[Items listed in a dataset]
import Summits.ResolutionOfSingularities.ResolutionOfSingularities.Theorems.FrobeniusLadderFInjectiveMacaulayficationDominatingLocFixLocalSupported
import Summits.ResolutionOfSingularities.ResolutionOfSingularities.Theorems.FrobeniusLadderFInjectiveMacaulayficationClusterGrowthStep
import Literature.AlgebraicGeometry.Resolution.StalkIdealGenerization
import Literature.AlgebraicGeometry.Resolution.BlowupsFlatBaseChange
import HarnessLib

/-!
# (b3) The support clause threaded to `X₁` — `(I_T)_ζ ≤ √(c)` for `T ⊇ Sing X₁ ∪ NonPrinc J₀` — and the CLUSTER-GROWTH STEP at a residual
# point of local dimension three with NO local hypothesis left
# (crux `FInjectiveMacaulayfication` stmt-ResolutionOfSingularities-15315, chain w45a; res-L1-w45a-plan-1 RULING R16.47 (1) «(b3) … thread it to the local
# form `stalkIdeal (vanishingIdeal T) ζ ≤ (span c).radical` for T := closure of (regularLocus X₁)ᶜ ∪ NonInv(J₀) — this is the `hrad` that feeds …
# lead-1's `clusterGrowth_step`, and it makes T a STABLE ARENA»; seat res-L1-w45a-stub-1 g6)

[OURS · L1 W4.5a] Support file (`--supports stmt-ResolutionOfSingularities-15315 --as helper`); NOT a statement of any manuscript; def-free;
THEOREMS modulo `CossartPiltant2019General` + `Stacks081R` + `CossartPiltant2019Principalization` (+ `NonFullLocusClosed` for the step) BY
NAME; AI-written (AI review is weaker than expert review).

* `hrad_of_support_clause`: the generization dictionary (Stacks 01J7). If every prime `P ⊇ (c)` of `𝒪_{X₁,ζ}` has `(𝒪_ζ)_P` non-regular or
  `J₀,ζ (𝒪_ζ)_P` non-principal (the ring-level clause of `DominatingLocFixLocalSupported.exists_productCompatible_locFix_dimThree_supported`),
  then for every closed `T ⊇ (Reg X₁)ᶜ ∪ {y | ¬ IsLocallyPrincipalAt J₀ y}`: `(I_T)_ζ ≤ √(c)`. Proof: `√(c) = ⋂ {P ⊇ (c)}`; a prime `P`
  of `𝒪_ζ` is a generization `y = η_P ⤳ ζ` (`X₁.fromSpecStalk ζ`) with `𝒪_{X₁,y} = (𝒪_ζ)_P` (`isLocalizationAtPrime_stalk_fromSpecStalk`;
  regularity read through the flat preimmersion `Spec 𝒪_ζ → X₁`) and `J₀,y = J₀,ζ 𝒪_y` (`stalkIdeal_map_stalkSpecializes`), so `y ∈ T`, and
  `(I_T)_ζ ≤ P ↔ y ∈ supp I_T = T` (`mem_support_iff_stalkIdeal_le_primeOfSpecializes`).
* `exists_productCompatible_locFix_dimThree_hrad (hG h081R hP)`: (b2) + (b3) packaged — `c, d` at `ζ` of local dimension `3` with the charts
  of `Bl_{J₀,ζ·(c)}` REGULAR and FULL at every prime AND `(I_T)_ζ ≤ √(c)` for every closed `T ⊇ Sing X₁ ∪ NonPrinc J₀`.
* `clusterGrowth_step_dimThree (hG h081R hP hNF)`: res-L1-w45a-lead-1's `ClusterGrowthStep.clusterGrowth_step` with its local inputs
  DISCHARGED at a point `ζ` of local dimension `3`: for `J₀ ≠ ⊥` good over `S` and any closed `T ⊇ Sing X₁ ∪ NonPrinc J₀` (the STABLE
  ARENA) there are `J″ ≠ ⊥` with `supp J″ ⊆ T` and an open `U ∋ ζ` with every blowing up along `J₀ · J″` FULL over `U` and
  `GoodOver p X₁ (J₀ · J″) ((S ∖ T) ∪ U)`. (+ `_of_named` from the five printed theorems.)
[cite: StacksProject, Tag 01J7; Tag 0804] [cite: CossartPiltant2019, Thm. 1.1 (i)(ii); Prop. 4.4] [cite: DattaMurayama2024, Thm. B]
-/

-- single-problem summit: the doubled namespace component is forced
set_option linter.dupNamespace false

noncomputable section

namespace Summit.ResolutionOfSingularities.ResolutionOfSingularities.Theorems.FInjectiveMacaulayfication.ClusterGrowthStepDimThree

open CategoryTheory CategoryTheory.Limits AlgebraicGeometry TopologicalSpace IsLocalRing
open Literature.AlgebraicGeometry.Resolution
open Summit.ResolutionOfSingularities.ResolutionOfSingularities.Theorems.FInjectiveMacaulayfication
open SliceableCentre FCUnguardedAprime
open Scheme.IdealSheafData

/-! ## §1 (b3) The generization dictionary: ring-level support clause ⇒ `(I_T)_ζ ≤ √(c)` -/

/-- **(b3) `(I_T)_ζ ≤ √(c)`** from the ring-level clause «every prime `P ⊇ (c)` of `𝒪_ζ` has `(𝒪_ζ)_P` non-regular or `J₀,ζ (𝒪_ζ)_P`
non-principal», for every closed `T ⊇ (Reg X₁)ᶜ ∪ NonPrinc J₀`. [folklore; cite: StacksProject, Tag 01J7] -/
theorem hrad_of_support_clause {X₁ : Scheme.{0}} [IsLocallyNoetherian X₁] (ζ : X₁) (J₀ : X₁.IdealSheafData)
    {m : ℕ} (c : Fin m → X₁.presheaf.stalk ζ)
    (hV : ∀ P : PrimeSpectrum (X₁.presheaf.stalk ζ), Ideal.span (Set.range c) ≤ P.asIdeal →
      ¬ IsRegularLocalRing (Localization.AtPrime P.asIdeal) ∨
      ¬ ((stalkIdeal J₀ ζ).map (algebraMap (X₁.presheaf.stalk ζ) (Localization.AtPrime P.asIdeal))).IsPrincipal)
    (T : Set X₁) (hT : IsClosed T) (hsub : (Scheme.regularLocus X₁)ᶜ ∪ {y | ¬ IsLocallyPrincipalAt J₀ y} ⊆ T) :
    stalkIdeal (vanishingIdeal ⟨T, hT⟩) ζ ≤ (Ideal.span (Set.range c)).radical := by
  classical
  rw [Ideal.radical_eq_sInf]
  refine le_sInf fun P hP => ?_
  obtain ⟨hcP, hPprime⟩ := hP
  haveI := hPprime
  let q : PrimeSpectrum (X₁.presheaf.stalk ζ) := ⟨P, hPprime⟩
  -- the generization `y = η_q ⤳ ζ`
  let y : X₁ := X₁.fromSpecStalk ζ q
  have hy : y ⤳ ζ := fromSpecStalk_specializes q
  -- `(I_T)_ζ ≤ P ↔ y ∈ T`
  have key : y ∈ (vanishingIdeal ⟨T, hT⟩ : X₁.IdealSheafData).support ↔
      stalkIdeal (vanishingIdeal ⟨T, hT⟩ : X₁.IdealSheafData) ζ ≤ q.asIdeal := by
    have h1 := mem_support_iff_stalkIdeal_le_primeOfSpecializes hy (vanishingIdeal ⟨T, hT⟩ : X₁.IdealSheafData)
    rwa [primeOfSpecializes_fromSpecStalk] at h1
  have hyT : y ∈ T → stalkIdeal (vanishingIdeal ⟨T, hT⟩ : X₁.IdealSheafData) ζ ≤ P := fun hyT => by
    have hmem : y ∈ ((vanishingIdeal ⟨T, hT⟩ : X₁.IdealSheafData).support : Set X₁) := by
      rw [Scheme.IdealSheafData.coe_support_vanishingIdeal]
      exact hyT
    exact key.mp hmem
  apply hyT
  apply hsub
  rcases hV q hcP with h | h
  · -- `(𝒪_ζ)_P = 𝒪_{X₁,y}` non-regular ⇒ `y ∉ Reg X₁`
    refine Or.inl fun hyreg => h ?_
    haveI := flat_fromSpecStalk X₁ ζ
    have hq : q ∈ Scheme.regularLocus (Spec (X₁.presheaf.stalk ζ)) :=
      (mem_regularLocus_iff_of_flat_of_isPreimmersion (X₁.fromSpecStalk ζ) q).mpr hyreg
    have hq' : IsRegularLocalRing ((Spec (X₁.presheaf.stalk ζ)).presheaf.stalk q) := hq
    haveI := hq'
    exact IsRegularLocalRing.of_ringEquiv (Spec.stalkIso (X₁.presheaf.stalk ζ) q).commRingCatIsoToRingEquiv
  · -- `J₀,ζ (𝒪_ζ)_P = J₀,y` non-principal ⇒ `J₀` not locally principal at `y`
    refine Or.inr fun hlp => h ?_
    have hpr : (stalkIdeal J₀ y).IsPrincipal := hlp.isPrincipal_stalkIdeal
    letI := (X₁.presheaf.stalkSpecializes hy).hom.toAlgebra
    haveI : IsLocalization.AtPrime (X₁.presheaf.stalk y) q.asIdeal := isLocalizationAtPrime_stalk_fromSpecStalk q
    let e : X₁.presheaf.stalk y ≃ₐ[X₁.presheaf.stalk ζ] Localization.AtPrime q.asIdeal :=
      IsLocalization.algEquiv q.asIdeal.primeCompl _ _
    have hcomp : (e : X₁.presheaf.stalk y →+* Localization.AtPrime q.asIdeal).comp (X₁.presheaf.stalkSpecializes hy).hom =
        algebraMap (X₁.presheaf.stalk ζ) (Localization.AtPrime q.asIdeal) :=
      RingHom.ext fun r => e.commutes r
    have h2 : (stalkIdeal J₀ ζ).map (algebraMap (X₁.presheaf.stalk ζ) (Localization.AtPrime q.asIdeal)) =
        (stalkIdeal J₀ y).map (e : X₁.presheaf.stalk y →+* Localization.AtPrime q.asIdeal) := by
      rw [← stalkIdeal_map_stalkSpecializes J₀ hy, Ideal.map_map, hcomp]
    rw [h2]
    exact DominatingLocFixLocalSupported.isPrincipal_map _ hpr

/-! ## §2 (b2)+(b3) packaged, and the cluster-growth step at local dimension three -/

/-- **(b2)+(b3): the product-compatible regular local fix at `dim 𝒪_ζ = 3` with the `X₁`-level support clause** `(I_T)_ζ ≤ √(c)` for every
closed `T ⊇ Sing X₁ ∪ NonPrinc J₀`. [OURS · conditional-result] [cite: CossartPiltant2019, Thm. 1.1 (i)(ii); Prop. 4.4] [cite: StacksProject, Tag 01J7] -/
theorem exists_productCompatible_locFix_dimThree_hrad
    (hG : CossartPiltant2019General.{0}) (h081R : Stacks081R.{0}) (hP : CossartPiltant2019Principalization.{0})
    (p : ℕ) [Fact p.Prime] {k : Type} [Field k] [CharP k p] {X₁ : Scheme.{0}} (f₁ : X₁ ⟶ Spec (.of k))
    [LocallyOfFiniteType f₁] [IsIntegral X₁]
    (ζ : X₁) (hdim : ringKrullDim (X₁.presheaf.stalk ζ) = 3) (J₀ : X₁.IdealSheafData) (hJ₀ : J₀ ≠ ⊥) :
    ∃ (m : ℕ) (c : Fin m → X₁.presheaf.stalk ζ) (n : ℕ) (d : Fin n → X₁.presheaf.stalk ζ),
      Ideal.span (Set.range c) ≠ ⊥ ∧ Ideal.span (Set.range d) = stalkIdeal J₀ ζ * Ideal.span (Set.range c) ∧
      (∀ (j : Fin n) (𝔔 : PrimeSpectrum (blowupAlgebra (Ideal.span (Set.range d)) (d j))),
        IsRegularLocalRing (Localization.AtPrime 𝔔.asIdeal) ∧ FullCl p (Localization.AtPrime 𝔔.asIdeal)) ∧
      ∀ (T : Set X₁) (hT : IsClosed T), (Scheme.regularLocus X₁)ᶜ ∪ {y | ¬ IsLocallyPrincipalAt J₀ y} ⊆ T →
        stalkIdeal (vanishingIdeal ⟨T, hT⟩) ζ ≤ (Ideal.span (Set.range c)).radical := by
  haveI : IsLocallyNoetherian X₁ := LocallyOfFiniteType.isLocallyNoetherian f₁
  obtain ⟨m, c, n, d, hc0, hd, hfull, hV⟩ :=
    DominatingLocFixLocalSupported.exists_productCompatible_locFix_dimThree_supported hG h081R hP p f₁ ζ hdim J₀ hJ₀
  exact ⟨m, c, n, d, hc0, hd, hfull, fun T hT hsub => hrad_of_support_clause ζ J₀ c hV T hT hsub⟩

/-- **CLUSTER-GROWTH STEP AT A RESIDUAL POINT OF LOCAL DIMENSION THREE, local inputs discharged** (Cossart–Piltant): for `J₀ ≠ ⊥` good over
`S`, `ζ` with `dim 𝒪_{X₁,ζ} = 3`, and any closed STABLE ARENA `T ⊇ Sing X₁ ∪ NonPrinc J₀`, there are `J″ ≠ ⊥` with `supp J″ ⊆ T` and an open
`U ∋ ζ` such that every blowing up along `J₀ · J″` is FULL over `U` and `J₀ · J″` is good over `(S ∖ T) ∪ U`. [OURS · conditional-result]
[cite: CossartPiltant2019, Thm. 1.1 (i)(ii); Prop. 4.4] [cite: DattaMurayama2024, Thm. B] [cite: StacksProject, Tag 01J7; Tag 0804] -/
theorem clusterGrowth_step_dimThree
    (hG : CossartPiltant2019General.{0}) (h081R : Stacks081R.{0}) (hP : CossartPiltant2019Principalization.{0})
    (hNF : NonFullLocusClosed.NonFullLocusClosed)
    (p : ℕ) (hp : p.Prime) (k : Type) [Field k] [CharP k p] (X₁ : Scheme.{0}) (f₁ : X₁ ⟶ Spec (.of k))
    [LocallyOfFiniteType f₁] [QuasiCompact f₁] [IsIntegral X₁]
    (J₀ : X₁.IdealSheafData) (hJ₀ : J₀ ≠ ⊥) (S : Set X₁) (hS : GoodOver p X₁ J₀ S)
    (ζ : X₁) (hdim : ringKrullDim (X₁.presheaf.stalk ζ) = 3)
    (T : Set X₁) (hT : IsClosed T) (hsub : (Scheme.regularLocus X₁)ᶜ ∪ {y | ¬ IsLocallyPrincipalAt J₀ y} ⊆ T) :
    ∃ (J'' : X₁.IdealSheafData) (U : X₁.Opens), J'' ≠ ⊥ ∧ (J''.support : Set X₁) ⊆ T ∧ ζ ∈ (U : Set X₁) ∧
      (∀ (X₂ : Scheme.{0}) (π : X₂ ⟶ X₁), IsBlowup π (J₀ * J'') → ∀ x : X₂, π.base x ∈ (U : Set X₁) → FullCl p (X₂.presheaf.stalk x)) ∧
      GoodOver p X₁ (J₀ * J'') ((S \ T) ∪ (U : Set X₁)) := by
  haveI : Fact p.Prime := ⟨hp⟩
  obtain ⟨m, c, n, d, hc0, hd, hfull, hrad⟩ := exists_productCompatible_locFix_dimThree_hrad hG h081R hP p f₁ ζ hdim J₀ hJ₀
  obtain ⟨J'', U, hJ'', -, hJ''T, hζU, hU, hgood⟩ :=
    ClusterGrowthStep.clusterGrowth_step hNF p hp k X₁ f₁ J₀ hJ₀ S hS ζ c hc0 d hd (fun j 𝔔 _ => (hfull j 𝔔).2) T hT
      (hrad T hT hsub)
  exact ⟨J'', U, hJ'', hJ''T, hζU, hU, hgood⟩

/-- The cluster-growth step at local dimension three from the FIVE printed theorems BY NAME (CP 2019 Thm. 1.1; Raynaud–Gruson 1971 Thm. 5.2.2;
CP 2019 Prop. 4.4; Datta–Murayama 2024 Thm. B; EGA IV₂ 6.11.2). [OURS · conditional-result] -/
theorem clusterGrowth_step_dimThree_of_named
    (hG : CossartPiltant2019General.{0}) (h081R : Stacks081R.{0}) (hP : CossartPiltant2019Principalization.{0})
    (hDM : Literature.AlgebraicGeometry.Resolution.DattaMurayama2024_fInjectiveLocusOpen.{0})
    (hCMo : NonFullLocusClosed.CMLocusOpen)
    (p : ℕ) (hp : p.Prime) (k : Type) [Field k] [CharP k p] (X₁ : Scheme.{0}) (f₁ : X₁ ⟶ Spec (.of k))
    [LocallyOfFiniteType f₁] [QuasiCompact f₁] [IsIntegral X₁]
    (J₀ : X₁.IdealSheafData) (hJ₀ : J₀ ≠ ⊥) (S : Set X₁) (hS : GoodOver p X₁ J₀ S)
    (ζ : X₁) (hdim : ringKrullDim (X₁.presheaf.stalk ζ) = 3)
    (T : Set X₁) (hT : IsClosed T) (hsub : (Scheme.regularLocus X₁)ᶜ ∪ {y | ¬ IsLocallyPrincipalAt J₀ y} ⊆ T) :
    ∃ (J'' : X₁.IdealSheafData) (U : X₁.Opens), J'' ≠ ⊥ ∧ (J''.support : Set X₁) ⊆ T ∧ ζ ∈ (U : Set X₁) ∧
      (∀ (X₂ : Scheme.{0}) (π : X₂ ⟶ X₁), IsBlowup π (J₀ * J'') → ∀ x : X₂, π.base x ∈ (U : Set X₁) → FullCl p (X₂.presheaf.stalk x)) ∧
      GoodOver p X₁ (J₀ * J'') ((S \ T) ∪ (U : Set X₁)) :=
  clusterGrowth_step_dimThree hG h081R hP (NonFullLocusClosed.nonFullLocusClosed_of_named hDM hCMo) p hp k X₁ f₁ J₀ hJ₀ S hS ζ hdim T hT hsub

end Summit.ResolutionOfSingularities.ResolutionOfSingularities.Theorems.FInjectiveMacaulayfication.ClusterGrowthStepDimThree

end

[Brief]: In the entries above, find the line with "exact DominatingLocFixLocalSupported.isPrincipal_map _" and the line with "(∀ (j : Fin n)", then set down exactly those two and every line between them, nothing else.

[The answer]:
    exact DominatingLocFixLocalSupported.isPrincipal_map _ hpr

/-! ## §2 (b2)+(b3) packaged, and the cluster-growth step at local dimension three -/

/-- **(b2)+(b3): the product-compatible regular local fix at `dim 𝒪_ζ = 3` with the `X₁`-level support clause** `(I_T)_ζ ≤ √(c)` for every
closed `T ⊇ Sing X₁ ∪ NonPrinc J₀`. [OURS · conditional-result] [cite: CossartPiltant2019, Thm. 1.1 (i)(ii); Prop. 4.4] [cite: StacksProject, Tag 01J7] -/
theorem exists_productCompatible_locFix_dimThree_hrad
    (hG : CossartPiltant2019General.{0}) (h081R : Stacks081R.{0}) (hP : CossartPiltant2019Principalization.{0})
    (p : ℕ) [Fact p.Prime] {k : Type} [Field k] [CharP k p] {X₁ : Scheme.{0}} (f₁ : X₁ ⟶ Spec (.of k))
    [LocallyOfFiniteType f₁] [IsIntegral X₁]
    (ζ : X₁) (hdim : ringKrullDim (X₁.presheaf.stalk ζ) = 3) (J₀ : X₁.IdealSheafData) (hJ₀ : J₀ ≠ ⊥) :
    ∃ (m : ℕ) (c : Fin m → X₁.presheaf.stalk ζ) (n : ℕ) (d : Fin n → X₁.presheaf.stalk ζ),
      Ideal.span (Set.range c) ≠ ⊥ ∧ Ideal.span (Set.range d) = stalkIdeal J₀ ζ * Ideal.span (Set.range c) ∧
      (∀ (j : Fin n) (𝔔 : PrimeSpectrum (blowupAlgebra (Ideal.span (Set.range d)) (d j))),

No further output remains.